• WORK ITEM:
For the entries below, print exactly the lines between the line holding "excursion is a" and the line holding "hs₀⟩ := not_forall.mp hτ", inclusive, and nothing else.

• DATA:
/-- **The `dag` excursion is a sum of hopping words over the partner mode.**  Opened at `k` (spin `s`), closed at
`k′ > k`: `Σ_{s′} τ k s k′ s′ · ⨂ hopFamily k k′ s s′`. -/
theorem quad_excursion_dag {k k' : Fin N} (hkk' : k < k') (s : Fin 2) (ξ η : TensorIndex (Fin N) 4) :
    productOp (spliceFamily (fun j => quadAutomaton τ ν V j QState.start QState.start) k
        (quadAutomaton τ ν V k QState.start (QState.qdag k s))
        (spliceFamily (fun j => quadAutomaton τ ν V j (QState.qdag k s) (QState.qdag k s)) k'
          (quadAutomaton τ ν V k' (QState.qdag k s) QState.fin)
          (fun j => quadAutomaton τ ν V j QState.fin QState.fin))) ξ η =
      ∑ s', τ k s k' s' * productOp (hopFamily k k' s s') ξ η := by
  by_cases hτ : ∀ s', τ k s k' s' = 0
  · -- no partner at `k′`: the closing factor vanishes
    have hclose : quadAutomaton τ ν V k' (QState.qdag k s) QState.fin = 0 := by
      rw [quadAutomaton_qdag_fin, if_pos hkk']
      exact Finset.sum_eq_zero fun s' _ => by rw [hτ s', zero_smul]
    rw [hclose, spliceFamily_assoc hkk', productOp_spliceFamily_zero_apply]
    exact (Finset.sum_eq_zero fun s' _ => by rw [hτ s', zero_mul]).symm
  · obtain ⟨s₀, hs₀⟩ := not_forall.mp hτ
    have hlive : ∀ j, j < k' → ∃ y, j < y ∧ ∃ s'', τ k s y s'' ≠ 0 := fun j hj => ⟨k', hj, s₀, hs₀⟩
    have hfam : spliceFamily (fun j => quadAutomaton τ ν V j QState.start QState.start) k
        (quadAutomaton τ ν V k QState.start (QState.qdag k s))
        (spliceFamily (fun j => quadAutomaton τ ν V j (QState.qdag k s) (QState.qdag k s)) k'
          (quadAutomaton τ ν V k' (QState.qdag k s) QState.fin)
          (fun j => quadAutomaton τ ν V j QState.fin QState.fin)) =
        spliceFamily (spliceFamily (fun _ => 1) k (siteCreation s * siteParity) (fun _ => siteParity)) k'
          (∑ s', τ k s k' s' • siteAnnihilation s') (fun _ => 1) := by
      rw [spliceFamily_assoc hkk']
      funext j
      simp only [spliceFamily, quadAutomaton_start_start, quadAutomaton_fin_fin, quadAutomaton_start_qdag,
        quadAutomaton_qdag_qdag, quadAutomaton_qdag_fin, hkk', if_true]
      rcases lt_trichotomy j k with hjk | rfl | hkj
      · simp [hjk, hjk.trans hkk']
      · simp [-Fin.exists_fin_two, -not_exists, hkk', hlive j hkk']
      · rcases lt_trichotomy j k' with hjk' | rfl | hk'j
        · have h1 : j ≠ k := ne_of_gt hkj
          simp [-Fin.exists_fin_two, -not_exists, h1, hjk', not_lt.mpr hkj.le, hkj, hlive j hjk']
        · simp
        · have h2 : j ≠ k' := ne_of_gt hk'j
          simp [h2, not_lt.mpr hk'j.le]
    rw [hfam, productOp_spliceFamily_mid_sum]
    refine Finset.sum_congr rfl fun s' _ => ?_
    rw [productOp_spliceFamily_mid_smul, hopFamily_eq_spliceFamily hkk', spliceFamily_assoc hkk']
...
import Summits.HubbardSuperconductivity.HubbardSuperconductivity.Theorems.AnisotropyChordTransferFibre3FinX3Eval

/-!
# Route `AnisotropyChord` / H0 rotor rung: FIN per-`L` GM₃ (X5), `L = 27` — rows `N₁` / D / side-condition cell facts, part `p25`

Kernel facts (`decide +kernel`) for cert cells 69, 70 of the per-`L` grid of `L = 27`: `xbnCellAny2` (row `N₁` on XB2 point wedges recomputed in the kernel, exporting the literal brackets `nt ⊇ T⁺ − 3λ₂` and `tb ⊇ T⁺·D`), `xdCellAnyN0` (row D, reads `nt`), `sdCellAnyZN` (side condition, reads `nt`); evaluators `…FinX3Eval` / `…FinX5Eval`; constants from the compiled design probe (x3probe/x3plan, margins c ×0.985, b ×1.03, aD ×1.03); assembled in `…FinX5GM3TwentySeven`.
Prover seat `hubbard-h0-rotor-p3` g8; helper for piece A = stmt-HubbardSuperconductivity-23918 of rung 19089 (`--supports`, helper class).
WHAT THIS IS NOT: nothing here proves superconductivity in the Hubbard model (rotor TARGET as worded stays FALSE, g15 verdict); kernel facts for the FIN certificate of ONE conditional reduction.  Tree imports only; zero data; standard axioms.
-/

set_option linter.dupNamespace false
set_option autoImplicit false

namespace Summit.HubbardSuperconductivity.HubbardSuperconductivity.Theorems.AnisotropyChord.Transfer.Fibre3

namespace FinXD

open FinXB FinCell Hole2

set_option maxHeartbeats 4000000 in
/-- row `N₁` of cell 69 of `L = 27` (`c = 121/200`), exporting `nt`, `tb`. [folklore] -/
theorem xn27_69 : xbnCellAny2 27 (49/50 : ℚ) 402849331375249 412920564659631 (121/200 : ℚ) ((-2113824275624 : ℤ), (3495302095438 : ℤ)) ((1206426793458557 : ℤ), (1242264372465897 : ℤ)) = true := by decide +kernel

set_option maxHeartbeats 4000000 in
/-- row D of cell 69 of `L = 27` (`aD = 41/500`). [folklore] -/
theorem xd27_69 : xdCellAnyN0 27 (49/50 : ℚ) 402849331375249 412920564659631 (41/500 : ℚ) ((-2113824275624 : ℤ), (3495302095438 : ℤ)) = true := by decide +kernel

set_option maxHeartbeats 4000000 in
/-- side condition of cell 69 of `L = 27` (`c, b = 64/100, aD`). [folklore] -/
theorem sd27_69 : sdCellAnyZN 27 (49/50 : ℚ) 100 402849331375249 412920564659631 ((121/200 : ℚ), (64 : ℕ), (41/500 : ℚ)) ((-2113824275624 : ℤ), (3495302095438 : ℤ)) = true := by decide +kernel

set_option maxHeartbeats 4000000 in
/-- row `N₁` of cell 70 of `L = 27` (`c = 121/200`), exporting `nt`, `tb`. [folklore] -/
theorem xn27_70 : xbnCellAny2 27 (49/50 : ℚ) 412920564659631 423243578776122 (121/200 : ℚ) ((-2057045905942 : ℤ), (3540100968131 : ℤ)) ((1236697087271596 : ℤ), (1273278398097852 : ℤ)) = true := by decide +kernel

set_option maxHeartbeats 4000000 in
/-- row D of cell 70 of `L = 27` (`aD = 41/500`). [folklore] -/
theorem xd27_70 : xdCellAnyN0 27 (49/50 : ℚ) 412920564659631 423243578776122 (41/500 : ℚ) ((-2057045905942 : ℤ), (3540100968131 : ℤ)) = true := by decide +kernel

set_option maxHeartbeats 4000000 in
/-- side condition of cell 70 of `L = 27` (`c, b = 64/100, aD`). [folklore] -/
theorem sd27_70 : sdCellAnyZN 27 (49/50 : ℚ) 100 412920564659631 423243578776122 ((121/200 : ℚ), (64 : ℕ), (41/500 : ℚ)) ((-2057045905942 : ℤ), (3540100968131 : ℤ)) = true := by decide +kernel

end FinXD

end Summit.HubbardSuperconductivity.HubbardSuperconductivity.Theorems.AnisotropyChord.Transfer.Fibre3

• SOLUTION TO THIS EXERCISE:
/-- **The `dag` excursion is a sum of hopping words over the partner mode.**  Opened at `k` (spin `s`), closed at
`k′ > k`: `Σ_{s′} τ k s k′ s′ · ⨂ hopFamily k k′ s s′`. -/
theorem quad_excursion_dag {k k' : Fin N} (hkk' : k < k') (s : Fin 2) (ξ η : TensorIndex (Fin N) 4) :
    productOp (spliceFamily (fun j => quadAutomaton τ ν V j QState.start QState.start) k
        (quadAutomaton τ ν V k QState.start (QState.qdag k s))
        (spliceFamily (fun j => quadAutomaton τ ν V j (QState.qdag k s) (QState.qdag k s)) k'
          (quadAutomaton τ ν V k' (QState.qdag k s) QState.fin)
          (fun j => quadAutomaton τ ν V j QState.fin QState.fin))) ξ η =
      ∑ s', τ k s k' s' * productOp (hopFamily k k' s s') ξ η := by
  by_cases hτ : ∀ s', τ k s k' s' = 0
  · -- no partner at `k′`: the closing factor vanishes
    have hclose : quadAutomaton τ ν V k' (QState.qdag k s) QState.fin = 0 := by
      rw [quadAutomaton_qdag_fin, if_pos hkk']
      exact Finset.sum_eq_zero fun s' _ => by rw [hτ s', zero_smul]
    rw [hclose, spliceFamily_assoc hkk', productOp_spliceFamily_zero_apply]
    exact (Finset.sum_eq_zero fun s' _ => by rw [hτ s', zero_mul]).symm
  · obtain ⟨s₀, hs₀⟩ := not_forall.mp hτ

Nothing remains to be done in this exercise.